• Supplied entries:
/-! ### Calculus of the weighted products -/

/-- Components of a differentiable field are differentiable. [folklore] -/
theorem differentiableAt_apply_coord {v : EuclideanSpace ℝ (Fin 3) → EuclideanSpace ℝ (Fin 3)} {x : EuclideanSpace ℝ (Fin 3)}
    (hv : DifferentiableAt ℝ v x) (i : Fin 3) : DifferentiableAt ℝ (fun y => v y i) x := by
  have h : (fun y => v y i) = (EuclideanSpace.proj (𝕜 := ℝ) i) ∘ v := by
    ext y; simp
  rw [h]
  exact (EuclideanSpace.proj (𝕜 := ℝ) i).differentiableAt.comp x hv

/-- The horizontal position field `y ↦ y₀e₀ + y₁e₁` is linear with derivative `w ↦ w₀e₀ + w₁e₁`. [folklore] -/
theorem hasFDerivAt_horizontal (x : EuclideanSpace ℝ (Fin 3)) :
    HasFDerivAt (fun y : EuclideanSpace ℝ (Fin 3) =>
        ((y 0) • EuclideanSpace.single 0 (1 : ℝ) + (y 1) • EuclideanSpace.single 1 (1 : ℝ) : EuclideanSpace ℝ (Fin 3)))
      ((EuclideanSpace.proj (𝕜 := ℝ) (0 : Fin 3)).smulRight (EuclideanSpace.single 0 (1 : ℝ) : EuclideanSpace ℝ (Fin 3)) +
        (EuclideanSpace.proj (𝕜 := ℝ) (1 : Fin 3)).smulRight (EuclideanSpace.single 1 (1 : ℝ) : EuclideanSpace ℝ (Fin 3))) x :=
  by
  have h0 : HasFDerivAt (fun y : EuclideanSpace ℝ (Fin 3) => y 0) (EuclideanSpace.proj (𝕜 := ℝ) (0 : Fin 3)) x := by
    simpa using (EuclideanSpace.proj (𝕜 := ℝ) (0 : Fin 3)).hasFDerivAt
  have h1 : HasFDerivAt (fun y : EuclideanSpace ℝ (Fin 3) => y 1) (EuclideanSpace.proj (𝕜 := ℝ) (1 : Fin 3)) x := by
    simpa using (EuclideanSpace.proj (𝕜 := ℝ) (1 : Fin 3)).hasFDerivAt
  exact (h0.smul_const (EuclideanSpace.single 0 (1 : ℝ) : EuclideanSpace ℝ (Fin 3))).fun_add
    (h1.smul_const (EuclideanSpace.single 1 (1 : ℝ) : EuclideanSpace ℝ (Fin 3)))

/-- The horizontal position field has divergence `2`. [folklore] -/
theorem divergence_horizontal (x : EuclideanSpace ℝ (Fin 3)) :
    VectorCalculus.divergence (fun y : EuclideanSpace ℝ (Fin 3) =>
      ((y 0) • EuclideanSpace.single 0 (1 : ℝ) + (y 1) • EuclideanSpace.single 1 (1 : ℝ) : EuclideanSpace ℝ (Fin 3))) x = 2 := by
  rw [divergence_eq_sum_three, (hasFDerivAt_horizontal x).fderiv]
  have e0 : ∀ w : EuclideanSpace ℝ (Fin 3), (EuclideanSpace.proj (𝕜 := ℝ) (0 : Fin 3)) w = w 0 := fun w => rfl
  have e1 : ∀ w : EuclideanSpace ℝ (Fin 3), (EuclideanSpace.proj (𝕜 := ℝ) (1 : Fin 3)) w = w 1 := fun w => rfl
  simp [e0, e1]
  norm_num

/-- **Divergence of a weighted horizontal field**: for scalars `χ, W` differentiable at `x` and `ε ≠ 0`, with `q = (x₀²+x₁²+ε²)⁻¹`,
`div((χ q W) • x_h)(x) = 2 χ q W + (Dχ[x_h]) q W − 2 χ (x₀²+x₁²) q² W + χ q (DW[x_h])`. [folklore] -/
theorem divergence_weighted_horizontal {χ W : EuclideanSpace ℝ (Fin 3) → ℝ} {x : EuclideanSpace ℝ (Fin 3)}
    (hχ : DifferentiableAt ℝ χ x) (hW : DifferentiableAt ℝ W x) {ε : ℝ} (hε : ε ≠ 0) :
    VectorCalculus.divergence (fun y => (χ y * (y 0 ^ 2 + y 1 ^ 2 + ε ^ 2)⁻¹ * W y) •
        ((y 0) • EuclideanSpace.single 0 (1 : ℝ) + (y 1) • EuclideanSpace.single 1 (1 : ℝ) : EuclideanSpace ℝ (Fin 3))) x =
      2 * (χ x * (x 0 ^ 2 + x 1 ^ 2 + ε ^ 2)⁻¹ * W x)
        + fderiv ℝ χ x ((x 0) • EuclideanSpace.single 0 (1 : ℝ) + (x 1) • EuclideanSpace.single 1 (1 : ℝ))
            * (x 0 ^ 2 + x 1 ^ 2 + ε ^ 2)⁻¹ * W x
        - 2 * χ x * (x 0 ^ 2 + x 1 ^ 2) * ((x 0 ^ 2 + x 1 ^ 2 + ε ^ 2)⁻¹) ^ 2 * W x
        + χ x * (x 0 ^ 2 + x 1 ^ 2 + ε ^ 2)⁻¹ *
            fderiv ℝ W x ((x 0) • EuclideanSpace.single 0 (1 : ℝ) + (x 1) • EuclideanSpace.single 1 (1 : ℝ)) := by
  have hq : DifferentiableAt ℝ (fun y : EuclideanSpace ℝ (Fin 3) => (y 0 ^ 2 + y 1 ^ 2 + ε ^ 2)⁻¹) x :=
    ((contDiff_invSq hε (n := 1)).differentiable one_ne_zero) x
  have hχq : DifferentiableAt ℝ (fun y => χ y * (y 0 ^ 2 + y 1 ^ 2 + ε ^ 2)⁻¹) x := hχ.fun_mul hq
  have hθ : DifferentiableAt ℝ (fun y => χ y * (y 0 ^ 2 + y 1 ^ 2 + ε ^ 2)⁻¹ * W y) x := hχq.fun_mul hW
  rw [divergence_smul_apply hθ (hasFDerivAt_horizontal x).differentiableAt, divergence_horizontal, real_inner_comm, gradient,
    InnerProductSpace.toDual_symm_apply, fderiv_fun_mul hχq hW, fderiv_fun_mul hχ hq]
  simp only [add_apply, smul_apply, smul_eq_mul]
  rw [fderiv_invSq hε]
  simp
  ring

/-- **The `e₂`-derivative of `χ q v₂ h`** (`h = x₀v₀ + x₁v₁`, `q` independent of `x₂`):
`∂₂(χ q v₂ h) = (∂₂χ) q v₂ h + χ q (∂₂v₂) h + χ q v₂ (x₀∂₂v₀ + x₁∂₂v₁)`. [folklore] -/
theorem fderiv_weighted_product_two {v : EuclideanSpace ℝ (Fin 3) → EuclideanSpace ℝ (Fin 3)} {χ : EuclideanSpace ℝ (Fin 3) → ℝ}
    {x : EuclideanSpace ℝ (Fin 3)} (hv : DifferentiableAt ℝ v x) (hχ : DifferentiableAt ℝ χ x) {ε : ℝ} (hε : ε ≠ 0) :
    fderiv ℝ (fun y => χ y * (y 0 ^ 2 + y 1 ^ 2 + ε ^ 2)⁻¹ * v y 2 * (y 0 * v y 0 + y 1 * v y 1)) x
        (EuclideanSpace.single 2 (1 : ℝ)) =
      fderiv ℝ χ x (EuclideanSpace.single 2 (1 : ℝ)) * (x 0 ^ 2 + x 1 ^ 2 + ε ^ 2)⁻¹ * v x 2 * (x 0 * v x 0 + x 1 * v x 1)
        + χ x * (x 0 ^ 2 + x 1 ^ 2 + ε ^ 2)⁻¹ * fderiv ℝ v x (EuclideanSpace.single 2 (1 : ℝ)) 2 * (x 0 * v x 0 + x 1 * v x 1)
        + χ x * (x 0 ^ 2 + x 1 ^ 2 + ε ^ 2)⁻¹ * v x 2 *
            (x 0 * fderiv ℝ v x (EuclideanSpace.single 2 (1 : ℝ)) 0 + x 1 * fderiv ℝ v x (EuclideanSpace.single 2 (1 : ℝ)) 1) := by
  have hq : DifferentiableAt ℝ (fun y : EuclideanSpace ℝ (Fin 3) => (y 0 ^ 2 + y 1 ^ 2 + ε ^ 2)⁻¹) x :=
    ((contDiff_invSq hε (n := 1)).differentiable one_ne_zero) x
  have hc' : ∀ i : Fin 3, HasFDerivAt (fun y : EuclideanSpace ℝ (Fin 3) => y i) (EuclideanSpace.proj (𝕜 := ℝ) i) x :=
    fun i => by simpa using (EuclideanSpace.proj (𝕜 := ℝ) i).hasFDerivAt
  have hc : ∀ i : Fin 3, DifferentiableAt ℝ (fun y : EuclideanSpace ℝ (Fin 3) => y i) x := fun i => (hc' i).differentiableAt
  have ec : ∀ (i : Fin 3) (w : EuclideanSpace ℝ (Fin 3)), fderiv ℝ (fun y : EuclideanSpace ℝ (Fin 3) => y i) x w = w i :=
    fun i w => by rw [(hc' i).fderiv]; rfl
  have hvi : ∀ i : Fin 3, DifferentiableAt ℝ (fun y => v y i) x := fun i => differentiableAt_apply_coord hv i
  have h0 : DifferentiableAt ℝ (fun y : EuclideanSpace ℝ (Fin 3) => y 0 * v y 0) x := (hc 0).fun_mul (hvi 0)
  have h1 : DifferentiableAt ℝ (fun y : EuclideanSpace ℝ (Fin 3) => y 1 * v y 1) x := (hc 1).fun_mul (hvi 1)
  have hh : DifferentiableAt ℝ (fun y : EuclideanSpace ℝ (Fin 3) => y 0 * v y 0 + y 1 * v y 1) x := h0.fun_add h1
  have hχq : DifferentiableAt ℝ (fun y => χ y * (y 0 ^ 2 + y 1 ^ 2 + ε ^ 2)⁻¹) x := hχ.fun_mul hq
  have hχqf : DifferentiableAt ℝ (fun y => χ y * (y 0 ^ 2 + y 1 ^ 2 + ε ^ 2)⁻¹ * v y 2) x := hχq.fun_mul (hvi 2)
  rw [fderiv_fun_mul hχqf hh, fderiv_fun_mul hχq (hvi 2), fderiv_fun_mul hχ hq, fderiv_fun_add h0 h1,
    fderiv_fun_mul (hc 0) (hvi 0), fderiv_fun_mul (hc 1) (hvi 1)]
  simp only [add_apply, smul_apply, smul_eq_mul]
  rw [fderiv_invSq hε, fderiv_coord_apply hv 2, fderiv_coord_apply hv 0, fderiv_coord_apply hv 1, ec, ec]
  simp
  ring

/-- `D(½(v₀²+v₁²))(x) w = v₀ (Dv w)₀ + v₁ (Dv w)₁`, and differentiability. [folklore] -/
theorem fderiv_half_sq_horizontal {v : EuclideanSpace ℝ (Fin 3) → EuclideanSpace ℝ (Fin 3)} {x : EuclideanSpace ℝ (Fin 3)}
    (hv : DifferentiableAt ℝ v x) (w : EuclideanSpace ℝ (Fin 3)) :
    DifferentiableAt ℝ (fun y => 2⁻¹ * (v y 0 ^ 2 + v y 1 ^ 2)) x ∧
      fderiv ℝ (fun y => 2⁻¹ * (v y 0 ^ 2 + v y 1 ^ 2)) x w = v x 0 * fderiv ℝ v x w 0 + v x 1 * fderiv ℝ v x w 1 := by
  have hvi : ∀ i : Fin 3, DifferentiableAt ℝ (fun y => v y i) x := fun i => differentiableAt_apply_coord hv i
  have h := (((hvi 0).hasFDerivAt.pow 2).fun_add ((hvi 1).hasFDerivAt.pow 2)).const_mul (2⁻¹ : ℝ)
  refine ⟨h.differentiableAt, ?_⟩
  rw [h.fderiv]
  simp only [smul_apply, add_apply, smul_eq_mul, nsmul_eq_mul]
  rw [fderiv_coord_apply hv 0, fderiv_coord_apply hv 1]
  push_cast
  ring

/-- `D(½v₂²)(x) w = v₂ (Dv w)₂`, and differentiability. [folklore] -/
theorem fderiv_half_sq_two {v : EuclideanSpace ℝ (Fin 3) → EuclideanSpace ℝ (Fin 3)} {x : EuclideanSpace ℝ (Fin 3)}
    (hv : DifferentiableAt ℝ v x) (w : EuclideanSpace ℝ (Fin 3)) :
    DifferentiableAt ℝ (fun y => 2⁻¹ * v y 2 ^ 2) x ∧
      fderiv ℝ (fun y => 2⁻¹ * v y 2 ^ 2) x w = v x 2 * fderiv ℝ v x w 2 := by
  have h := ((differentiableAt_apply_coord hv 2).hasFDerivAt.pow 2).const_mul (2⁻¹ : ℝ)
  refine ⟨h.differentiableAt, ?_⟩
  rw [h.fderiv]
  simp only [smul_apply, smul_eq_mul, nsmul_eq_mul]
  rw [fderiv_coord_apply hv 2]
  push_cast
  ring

...

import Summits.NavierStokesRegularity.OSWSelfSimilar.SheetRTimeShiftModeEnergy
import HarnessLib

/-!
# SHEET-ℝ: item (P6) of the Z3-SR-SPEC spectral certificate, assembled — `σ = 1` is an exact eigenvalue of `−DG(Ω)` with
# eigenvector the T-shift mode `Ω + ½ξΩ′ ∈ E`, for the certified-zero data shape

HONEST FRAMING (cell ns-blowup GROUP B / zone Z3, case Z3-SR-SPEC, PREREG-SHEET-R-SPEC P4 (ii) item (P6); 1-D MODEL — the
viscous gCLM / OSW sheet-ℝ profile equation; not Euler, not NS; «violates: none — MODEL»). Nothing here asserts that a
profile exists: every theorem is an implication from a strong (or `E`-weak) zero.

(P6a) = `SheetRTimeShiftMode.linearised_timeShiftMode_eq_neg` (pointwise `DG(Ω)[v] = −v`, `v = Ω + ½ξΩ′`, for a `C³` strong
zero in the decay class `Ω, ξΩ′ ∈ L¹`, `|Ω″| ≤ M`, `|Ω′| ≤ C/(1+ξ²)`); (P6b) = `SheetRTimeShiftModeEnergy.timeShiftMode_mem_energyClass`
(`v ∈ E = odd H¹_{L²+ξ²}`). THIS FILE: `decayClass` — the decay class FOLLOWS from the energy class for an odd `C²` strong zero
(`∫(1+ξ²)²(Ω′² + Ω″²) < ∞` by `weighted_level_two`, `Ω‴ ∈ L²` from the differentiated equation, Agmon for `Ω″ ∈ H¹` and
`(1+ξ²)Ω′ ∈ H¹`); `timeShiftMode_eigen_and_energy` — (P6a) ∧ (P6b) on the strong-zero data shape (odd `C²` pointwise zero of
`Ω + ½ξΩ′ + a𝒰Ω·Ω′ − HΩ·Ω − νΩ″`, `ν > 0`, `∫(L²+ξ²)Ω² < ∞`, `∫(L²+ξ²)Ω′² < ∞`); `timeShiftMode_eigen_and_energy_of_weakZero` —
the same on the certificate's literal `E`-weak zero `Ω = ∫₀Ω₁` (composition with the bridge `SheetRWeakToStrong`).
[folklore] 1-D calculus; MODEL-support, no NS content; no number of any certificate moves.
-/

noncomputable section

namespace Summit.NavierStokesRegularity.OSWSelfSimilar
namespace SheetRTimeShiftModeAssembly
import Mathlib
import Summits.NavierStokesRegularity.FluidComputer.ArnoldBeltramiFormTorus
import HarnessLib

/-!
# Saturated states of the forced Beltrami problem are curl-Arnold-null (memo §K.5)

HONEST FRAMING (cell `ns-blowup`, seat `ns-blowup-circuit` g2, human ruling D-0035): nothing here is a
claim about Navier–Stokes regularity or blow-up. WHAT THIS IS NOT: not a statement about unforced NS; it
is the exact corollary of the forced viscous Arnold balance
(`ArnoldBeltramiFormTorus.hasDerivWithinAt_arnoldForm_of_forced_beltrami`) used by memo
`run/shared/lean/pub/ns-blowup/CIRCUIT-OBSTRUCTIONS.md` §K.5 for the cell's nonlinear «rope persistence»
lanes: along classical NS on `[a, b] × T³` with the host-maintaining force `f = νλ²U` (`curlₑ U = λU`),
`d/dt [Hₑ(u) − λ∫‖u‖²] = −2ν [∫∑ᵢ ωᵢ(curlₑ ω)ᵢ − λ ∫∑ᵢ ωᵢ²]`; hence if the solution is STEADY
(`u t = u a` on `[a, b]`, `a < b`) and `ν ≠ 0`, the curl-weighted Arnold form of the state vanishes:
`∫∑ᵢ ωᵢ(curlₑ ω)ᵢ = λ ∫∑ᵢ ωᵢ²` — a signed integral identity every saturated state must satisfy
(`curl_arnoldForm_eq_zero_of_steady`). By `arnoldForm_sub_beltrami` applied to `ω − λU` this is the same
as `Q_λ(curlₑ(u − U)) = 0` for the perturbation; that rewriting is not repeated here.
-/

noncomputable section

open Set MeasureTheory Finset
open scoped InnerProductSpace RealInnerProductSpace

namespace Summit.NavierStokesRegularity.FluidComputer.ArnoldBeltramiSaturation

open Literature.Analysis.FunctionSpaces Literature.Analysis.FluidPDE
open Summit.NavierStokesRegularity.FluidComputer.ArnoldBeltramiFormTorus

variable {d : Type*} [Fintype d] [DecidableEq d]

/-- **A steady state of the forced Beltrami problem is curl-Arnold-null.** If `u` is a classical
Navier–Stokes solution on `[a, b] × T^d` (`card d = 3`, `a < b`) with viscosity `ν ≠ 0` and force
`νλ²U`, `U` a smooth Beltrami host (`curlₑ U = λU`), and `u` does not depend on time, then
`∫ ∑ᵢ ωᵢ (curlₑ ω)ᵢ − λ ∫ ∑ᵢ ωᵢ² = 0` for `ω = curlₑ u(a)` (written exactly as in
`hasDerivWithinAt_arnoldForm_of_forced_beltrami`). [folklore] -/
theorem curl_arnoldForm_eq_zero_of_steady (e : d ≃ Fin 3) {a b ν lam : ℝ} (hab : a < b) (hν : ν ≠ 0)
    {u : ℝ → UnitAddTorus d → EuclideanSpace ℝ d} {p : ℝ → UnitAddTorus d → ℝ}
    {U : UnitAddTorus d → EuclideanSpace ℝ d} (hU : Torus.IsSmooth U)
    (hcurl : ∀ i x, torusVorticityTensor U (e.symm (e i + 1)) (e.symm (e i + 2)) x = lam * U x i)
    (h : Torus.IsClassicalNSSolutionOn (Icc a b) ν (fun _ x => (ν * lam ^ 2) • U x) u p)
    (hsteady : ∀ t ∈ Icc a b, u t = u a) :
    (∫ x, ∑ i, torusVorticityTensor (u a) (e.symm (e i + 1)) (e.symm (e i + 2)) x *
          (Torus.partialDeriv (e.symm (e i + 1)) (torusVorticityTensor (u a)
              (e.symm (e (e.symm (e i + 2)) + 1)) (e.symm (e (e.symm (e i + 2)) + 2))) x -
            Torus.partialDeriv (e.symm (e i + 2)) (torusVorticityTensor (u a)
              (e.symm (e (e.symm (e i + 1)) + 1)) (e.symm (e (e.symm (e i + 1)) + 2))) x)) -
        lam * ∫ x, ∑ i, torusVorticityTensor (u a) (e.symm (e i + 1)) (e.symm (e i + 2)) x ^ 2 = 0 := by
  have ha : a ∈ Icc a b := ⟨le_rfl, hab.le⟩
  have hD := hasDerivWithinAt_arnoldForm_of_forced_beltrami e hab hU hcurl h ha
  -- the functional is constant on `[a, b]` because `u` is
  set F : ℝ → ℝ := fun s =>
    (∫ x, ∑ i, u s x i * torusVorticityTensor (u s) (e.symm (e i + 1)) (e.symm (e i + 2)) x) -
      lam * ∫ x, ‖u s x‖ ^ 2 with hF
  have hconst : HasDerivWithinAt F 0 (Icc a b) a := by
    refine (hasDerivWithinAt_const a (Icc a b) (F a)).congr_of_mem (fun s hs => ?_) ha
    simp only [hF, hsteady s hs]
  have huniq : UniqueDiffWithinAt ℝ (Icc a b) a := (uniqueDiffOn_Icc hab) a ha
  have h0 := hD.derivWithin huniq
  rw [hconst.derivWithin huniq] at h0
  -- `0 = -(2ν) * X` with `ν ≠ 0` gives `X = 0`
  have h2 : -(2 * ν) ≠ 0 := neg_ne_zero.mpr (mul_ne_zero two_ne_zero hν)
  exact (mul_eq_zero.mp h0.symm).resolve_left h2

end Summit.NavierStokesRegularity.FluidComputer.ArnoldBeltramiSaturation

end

==

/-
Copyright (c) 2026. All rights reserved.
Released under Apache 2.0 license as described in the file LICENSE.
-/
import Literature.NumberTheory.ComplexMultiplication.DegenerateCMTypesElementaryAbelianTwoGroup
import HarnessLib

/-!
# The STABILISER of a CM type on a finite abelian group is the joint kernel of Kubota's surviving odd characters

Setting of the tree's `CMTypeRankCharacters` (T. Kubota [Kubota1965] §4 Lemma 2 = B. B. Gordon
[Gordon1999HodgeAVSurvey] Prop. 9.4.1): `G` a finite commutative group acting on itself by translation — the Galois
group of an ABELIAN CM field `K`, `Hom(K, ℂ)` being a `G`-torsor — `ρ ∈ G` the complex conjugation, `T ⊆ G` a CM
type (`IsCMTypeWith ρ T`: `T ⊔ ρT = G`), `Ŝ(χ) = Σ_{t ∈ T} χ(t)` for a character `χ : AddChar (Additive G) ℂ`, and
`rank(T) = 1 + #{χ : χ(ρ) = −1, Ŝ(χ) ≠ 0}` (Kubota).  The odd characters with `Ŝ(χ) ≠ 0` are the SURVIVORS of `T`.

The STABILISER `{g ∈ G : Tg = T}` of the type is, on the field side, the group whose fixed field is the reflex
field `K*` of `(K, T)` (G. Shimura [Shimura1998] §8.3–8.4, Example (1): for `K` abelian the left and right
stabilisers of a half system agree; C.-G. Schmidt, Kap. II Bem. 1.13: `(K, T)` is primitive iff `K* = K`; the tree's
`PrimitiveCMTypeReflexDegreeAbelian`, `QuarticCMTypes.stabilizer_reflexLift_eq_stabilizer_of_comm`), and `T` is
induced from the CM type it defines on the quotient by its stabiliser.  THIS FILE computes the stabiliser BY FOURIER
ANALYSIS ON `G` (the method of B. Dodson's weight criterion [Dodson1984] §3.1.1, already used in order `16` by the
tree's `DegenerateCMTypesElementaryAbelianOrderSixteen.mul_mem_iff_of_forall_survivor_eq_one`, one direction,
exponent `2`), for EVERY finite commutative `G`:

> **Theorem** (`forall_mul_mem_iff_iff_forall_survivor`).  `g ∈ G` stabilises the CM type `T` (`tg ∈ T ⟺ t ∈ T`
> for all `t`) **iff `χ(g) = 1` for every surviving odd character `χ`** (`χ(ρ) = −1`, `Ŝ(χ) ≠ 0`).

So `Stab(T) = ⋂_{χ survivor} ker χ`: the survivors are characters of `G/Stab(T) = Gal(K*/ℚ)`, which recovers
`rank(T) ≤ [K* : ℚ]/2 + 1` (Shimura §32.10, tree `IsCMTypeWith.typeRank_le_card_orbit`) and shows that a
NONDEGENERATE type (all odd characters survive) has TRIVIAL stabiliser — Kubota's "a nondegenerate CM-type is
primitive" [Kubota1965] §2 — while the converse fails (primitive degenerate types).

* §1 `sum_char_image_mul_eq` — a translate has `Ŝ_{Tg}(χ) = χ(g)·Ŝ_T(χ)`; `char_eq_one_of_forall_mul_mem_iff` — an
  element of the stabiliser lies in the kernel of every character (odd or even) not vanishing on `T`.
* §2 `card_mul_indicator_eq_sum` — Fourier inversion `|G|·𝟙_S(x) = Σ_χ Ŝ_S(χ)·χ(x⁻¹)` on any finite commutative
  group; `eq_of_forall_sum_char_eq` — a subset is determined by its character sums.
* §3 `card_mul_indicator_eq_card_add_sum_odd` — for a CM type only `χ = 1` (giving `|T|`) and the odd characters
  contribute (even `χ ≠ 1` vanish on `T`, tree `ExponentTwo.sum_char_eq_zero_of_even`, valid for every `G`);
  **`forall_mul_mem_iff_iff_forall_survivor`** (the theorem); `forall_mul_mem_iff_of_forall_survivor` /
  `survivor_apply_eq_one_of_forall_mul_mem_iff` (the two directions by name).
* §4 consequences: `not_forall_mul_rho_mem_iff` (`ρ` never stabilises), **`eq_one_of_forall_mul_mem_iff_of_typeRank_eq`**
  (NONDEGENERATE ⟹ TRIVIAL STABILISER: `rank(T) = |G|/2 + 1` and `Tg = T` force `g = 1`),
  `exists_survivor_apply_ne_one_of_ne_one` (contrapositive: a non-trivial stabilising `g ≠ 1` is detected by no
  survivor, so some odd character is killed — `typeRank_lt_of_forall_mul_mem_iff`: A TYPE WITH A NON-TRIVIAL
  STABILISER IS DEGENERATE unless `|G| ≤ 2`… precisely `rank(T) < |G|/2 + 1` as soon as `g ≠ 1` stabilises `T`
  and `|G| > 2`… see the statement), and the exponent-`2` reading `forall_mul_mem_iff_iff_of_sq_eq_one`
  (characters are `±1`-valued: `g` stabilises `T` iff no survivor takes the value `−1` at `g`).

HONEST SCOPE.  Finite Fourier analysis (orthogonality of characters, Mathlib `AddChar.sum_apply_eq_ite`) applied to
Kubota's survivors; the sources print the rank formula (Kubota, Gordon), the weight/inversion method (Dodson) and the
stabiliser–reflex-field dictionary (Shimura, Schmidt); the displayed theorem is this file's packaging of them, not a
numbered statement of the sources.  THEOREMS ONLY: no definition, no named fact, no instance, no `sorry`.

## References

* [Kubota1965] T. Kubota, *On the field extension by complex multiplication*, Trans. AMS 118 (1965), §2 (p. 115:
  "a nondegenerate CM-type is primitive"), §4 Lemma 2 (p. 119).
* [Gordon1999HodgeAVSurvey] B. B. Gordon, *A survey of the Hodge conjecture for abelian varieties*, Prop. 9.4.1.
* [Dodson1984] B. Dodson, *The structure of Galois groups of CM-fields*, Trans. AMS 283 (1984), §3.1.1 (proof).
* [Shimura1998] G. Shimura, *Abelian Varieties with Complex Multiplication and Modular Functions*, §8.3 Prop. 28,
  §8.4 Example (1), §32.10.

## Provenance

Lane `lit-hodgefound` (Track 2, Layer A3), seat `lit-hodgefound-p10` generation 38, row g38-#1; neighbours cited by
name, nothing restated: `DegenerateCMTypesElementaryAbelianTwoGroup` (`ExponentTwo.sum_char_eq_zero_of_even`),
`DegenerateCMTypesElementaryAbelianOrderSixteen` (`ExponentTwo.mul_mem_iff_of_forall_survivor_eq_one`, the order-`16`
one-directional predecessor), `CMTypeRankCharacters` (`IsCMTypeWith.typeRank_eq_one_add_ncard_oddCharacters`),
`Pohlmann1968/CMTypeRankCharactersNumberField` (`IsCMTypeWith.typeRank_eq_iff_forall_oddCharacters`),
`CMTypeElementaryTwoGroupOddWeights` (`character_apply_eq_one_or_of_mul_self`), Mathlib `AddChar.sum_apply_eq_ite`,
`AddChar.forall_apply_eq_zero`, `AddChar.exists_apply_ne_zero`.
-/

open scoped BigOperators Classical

• Work order:
In the listing above, find the line containing "viscous gCLM /" and the line containing "solution is STEADY", then quote both, plus every line between them, exactly as written.

• Task response:
viscous gCLM / OSW sheet-ℝ profile equation; not Euler, not NS; «violates: none — MODEL»). Nothing here asserts that a
profile exists: every theorem is an implication from a strong (or `E`-weak) zero.

(P6a) = `SheetRTimeShiftMode.linearised_timeShiftMode_eq_neg` (pointwise `DG(Ω)[v] = −v`, `v = Ω + ½ξΩ′`, for a `C³` strong
zero in the decay class `Ω, ξΩ′ ∈ L¹`, `|Ω″| ≤ M`, `|Ω′| ≤ C/(1+ξ²)`); (P6b) = `SheetRTimeShiftModeEnergy.timeShiftMode_mem_energyClass`
(`v ∈ E = odd H¹_{L²+ξ²}`). THIS FILE: `decayClass` — the decay class FOLLOWS from the energy class for an odd `C²` strong zero
(`∫(1+ξ²)²(Ω′² + Ω″²) < ∞` by `weighted_level_two`, `Ω‴ ∈ L²` from the differentiated equation, Agmon for `Ω″ ∈ H¹` and
`(1+ξ²)Ω′ ∈ H¹`); `timeShiftMode_eigen_and_energy` — (P6a) ∧ (P6b) on the strong-zero data shape (odd `C²` pointwise zero of
`Ω + ½ξΩ′ + a𝒰Ω·Ω′ − HΩ·Ω − νΩ″`, `ν > 0`, `∫(L²+ξ²)Ω² < ∞`, `∫(L²+ξ²)Ω′² < ∞`); `timeShiftMode_eigen_and_energy_of_weakZero` —
the same on the certificate's literal `E`-weak zero `Ω = ∫₀Ω₁` (composition with the bridge `SheetRWeakToStrong`).
[folklore] 1-D calculus; MODEL-support, no NS content; no number of any certificate moves.
-/

noncomputable section

namespace Summit.NavierStokesRegularity.OSWSelfSimilar
namespace SheetRTimeShiftModeAssembly
import Mathlib
import Summits.NavierStokesRegularity.FluidComputer.ArnoldBeltramiFormTorus
import HarnessLib

/-!
# Saturated states of the forced Beltrami problem are curl-Arnold-null (memo §K.5)

HONEST FRAMING (cell `ns-blowup`, seat `ns-blowup-circuit` g2, human ruling D-0035): nothing here is a
claim about Navier–Stokes regularity or blow-up. WHAT THIS IS NOT: not a statement about unforced NS; it
is the exact corollary of the forced viscous Arnold balance
(`ArnoldBeltramiFormTorus.hasDerivWithinAt_arnoldForm_of_forced_beltrami`) used by memo
`run/shared/lean/pub/ns-blowup/CIRCUIT-OBSTRUCTIONS.md` §K.5 for the cell's nonlinear «rope persistence»
lanes: along classical NS on `[a, b] × T³` with the host-maintaining force `f = νλ²U` (`curlₑ U = λU`),
`d/dt [Hₑ(u) − λ∫‖u‖²] = −2ν [∫∑ᵢ ωᵢ(curlₑ ω)ᵢ − λ ∫∑ᵢ ωᵢ²]`; hence if the solution is STEADY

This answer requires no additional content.